Goal of the exercise
Check every line of the entries below for "Summit", and copy the lines that have it.

Input material
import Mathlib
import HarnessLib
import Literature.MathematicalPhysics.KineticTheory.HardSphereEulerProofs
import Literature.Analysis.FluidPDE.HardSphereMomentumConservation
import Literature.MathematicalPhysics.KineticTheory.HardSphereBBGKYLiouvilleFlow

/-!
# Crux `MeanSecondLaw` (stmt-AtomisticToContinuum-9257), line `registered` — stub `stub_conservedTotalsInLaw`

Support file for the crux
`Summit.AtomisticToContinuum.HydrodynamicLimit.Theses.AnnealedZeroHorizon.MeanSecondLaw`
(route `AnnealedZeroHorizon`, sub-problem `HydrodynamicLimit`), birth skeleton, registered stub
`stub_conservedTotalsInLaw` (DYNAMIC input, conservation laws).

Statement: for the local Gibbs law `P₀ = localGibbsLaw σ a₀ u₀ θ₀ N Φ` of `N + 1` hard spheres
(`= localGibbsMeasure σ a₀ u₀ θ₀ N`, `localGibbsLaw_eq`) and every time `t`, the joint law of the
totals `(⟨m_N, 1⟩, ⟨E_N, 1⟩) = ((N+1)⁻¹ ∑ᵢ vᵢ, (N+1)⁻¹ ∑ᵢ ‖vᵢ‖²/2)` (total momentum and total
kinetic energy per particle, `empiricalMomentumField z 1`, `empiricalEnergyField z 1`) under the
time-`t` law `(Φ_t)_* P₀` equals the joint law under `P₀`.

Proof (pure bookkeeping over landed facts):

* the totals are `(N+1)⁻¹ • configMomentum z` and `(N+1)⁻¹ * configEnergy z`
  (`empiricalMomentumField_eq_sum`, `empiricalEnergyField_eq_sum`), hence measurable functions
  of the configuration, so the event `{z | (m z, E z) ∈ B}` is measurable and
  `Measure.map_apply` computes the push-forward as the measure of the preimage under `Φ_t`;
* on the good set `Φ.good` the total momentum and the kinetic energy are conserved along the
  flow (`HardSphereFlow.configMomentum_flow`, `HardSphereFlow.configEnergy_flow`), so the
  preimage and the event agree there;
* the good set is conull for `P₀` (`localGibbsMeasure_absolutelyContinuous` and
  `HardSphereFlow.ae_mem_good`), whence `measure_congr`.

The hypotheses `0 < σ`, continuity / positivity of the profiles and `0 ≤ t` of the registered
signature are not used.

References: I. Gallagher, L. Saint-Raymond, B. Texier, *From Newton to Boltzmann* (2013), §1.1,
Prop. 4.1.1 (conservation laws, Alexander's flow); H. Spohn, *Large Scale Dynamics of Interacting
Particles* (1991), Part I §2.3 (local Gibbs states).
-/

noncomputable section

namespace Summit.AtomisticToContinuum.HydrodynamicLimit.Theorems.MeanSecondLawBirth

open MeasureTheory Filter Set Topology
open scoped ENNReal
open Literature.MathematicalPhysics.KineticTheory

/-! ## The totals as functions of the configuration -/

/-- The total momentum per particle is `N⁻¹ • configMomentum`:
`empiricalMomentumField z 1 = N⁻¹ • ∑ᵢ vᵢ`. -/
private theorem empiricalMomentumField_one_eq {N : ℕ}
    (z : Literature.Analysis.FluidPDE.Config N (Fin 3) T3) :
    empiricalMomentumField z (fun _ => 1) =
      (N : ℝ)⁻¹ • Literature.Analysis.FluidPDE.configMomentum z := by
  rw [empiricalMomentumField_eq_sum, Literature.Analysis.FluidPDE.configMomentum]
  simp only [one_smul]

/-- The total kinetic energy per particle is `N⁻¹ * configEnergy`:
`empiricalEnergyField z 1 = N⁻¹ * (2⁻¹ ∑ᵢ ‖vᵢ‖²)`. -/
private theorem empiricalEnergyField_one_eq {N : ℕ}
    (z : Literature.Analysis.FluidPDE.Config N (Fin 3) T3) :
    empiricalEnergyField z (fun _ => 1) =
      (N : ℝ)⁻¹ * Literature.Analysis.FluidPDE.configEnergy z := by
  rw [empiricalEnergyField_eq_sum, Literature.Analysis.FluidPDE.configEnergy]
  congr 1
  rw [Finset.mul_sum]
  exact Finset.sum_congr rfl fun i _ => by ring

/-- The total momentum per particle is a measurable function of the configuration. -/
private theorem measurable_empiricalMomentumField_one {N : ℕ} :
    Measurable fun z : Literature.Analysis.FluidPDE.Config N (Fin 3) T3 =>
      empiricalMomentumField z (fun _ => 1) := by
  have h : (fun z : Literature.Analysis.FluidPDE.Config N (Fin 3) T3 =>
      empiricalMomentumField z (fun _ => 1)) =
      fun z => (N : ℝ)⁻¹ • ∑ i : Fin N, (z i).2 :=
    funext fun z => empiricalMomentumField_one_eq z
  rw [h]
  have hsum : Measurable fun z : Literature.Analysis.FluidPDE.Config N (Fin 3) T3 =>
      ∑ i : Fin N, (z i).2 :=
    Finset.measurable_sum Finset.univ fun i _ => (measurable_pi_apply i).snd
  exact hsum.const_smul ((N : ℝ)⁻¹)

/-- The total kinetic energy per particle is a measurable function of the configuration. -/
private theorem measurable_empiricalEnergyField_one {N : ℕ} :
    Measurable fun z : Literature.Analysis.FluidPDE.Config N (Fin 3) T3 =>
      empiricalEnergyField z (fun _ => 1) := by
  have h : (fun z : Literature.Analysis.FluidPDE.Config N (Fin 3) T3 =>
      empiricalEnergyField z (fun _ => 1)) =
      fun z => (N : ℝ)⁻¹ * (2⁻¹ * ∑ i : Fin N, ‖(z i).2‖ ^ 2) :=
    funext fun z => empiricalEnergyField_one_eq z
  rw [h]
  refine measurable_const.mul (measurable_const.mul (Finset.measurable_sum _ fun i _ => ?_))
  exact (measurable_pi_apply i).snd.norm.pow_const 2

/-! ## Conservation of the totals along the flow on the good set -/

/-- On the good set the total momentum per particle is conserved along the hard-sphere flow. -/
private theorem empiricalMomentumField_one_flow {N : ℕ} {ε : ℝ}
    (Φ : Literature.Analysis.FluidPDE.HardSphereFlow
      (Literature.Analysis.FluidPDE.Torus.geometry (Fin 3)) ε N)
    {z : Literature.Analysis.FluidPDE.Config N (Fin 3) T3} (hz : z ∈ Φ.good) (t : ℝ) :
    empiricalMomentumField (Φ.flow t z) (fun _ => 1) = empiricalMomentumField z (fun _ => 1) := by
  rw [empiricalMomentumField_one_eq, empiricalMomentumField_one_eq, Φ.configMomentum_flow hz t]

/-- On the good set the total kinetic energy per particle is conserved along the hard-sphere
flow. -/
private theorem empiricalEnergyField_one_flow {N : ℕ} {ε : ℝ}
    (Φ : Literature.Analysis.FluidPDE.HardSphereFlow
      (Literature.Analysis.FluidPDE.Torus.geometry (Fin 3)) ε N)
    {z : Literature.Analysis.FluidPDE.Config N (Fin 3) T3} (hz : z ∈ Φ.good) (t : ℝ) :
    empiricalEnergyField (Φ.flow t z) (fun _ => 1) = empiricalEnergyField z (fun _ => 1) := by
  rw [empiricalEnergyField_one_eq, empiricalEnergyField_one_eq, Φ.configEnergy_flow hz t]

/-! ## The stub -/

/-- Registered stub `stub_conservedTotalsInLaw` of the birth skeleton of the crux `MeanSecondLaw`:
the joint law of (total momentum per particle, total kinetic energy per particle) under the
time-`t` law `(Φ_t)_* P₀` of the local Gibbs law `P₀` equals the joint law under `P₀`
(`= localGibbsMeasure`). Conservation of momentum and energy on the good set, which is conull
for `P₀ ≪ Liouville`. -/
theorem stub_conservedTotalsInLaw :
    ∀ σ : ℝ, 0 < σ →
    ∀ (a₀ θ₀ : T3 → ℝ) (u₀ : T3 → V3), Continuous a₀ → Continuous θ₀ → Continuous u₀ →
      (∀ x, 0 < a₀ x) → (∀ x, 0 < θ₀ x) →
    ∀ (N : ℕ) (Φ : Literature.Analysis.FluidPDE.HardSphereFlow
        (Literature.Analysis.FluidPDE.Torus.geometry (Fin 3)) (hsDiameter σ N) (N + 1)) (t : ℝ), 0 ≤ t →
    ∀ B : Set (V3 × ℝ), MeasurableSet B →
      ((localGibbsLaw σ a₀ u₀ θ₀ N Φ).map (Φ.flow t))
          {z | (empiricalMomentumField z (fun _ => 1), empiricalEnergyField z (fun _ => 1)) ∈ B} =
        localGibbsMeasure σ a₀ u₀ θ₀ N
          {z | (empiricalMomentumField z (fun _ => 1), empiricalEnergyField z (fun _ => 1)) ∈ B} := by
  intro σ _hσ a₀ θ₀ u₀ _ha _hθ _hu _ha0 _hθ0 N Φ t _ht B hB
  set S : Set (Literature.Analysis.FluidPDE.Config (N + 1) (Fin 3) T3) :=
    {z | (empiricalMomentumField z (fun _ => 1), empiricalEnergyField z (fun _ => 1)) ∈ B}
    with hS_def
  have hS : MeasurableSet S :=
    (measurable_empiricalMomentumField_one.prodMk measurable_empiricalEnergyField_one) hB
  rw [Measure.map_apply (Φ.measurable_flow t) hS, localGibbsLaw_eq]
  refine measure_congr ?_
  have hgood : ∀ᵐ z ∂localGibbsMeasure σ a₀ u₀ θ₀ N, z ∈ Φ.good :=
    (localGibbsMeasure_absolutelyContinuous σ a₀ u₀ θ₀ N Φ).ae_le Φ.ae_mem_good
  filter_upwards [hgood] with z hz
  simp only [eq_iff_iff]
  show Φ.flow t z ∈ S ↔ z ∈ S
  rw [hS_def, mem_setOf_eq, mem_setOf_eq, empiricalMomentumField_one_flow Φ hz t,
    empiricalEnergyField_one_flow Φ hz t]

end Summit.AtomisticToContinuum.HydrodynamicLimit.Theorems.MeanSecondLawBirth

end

Output for this task
`Summit.AtomisticToContinuum.HydrodynamicLimit.Theses.AnnealedZeroHorizon.MeanSecondLaw`
namespace Summit.AtomisticToContinuum.HydrodynamicLimit.Theorems.MeanSecondLawBirth
end Summit.AtomisticToContinuum.HydrodynamicLimit.Theorems.MeanSecondLawBirth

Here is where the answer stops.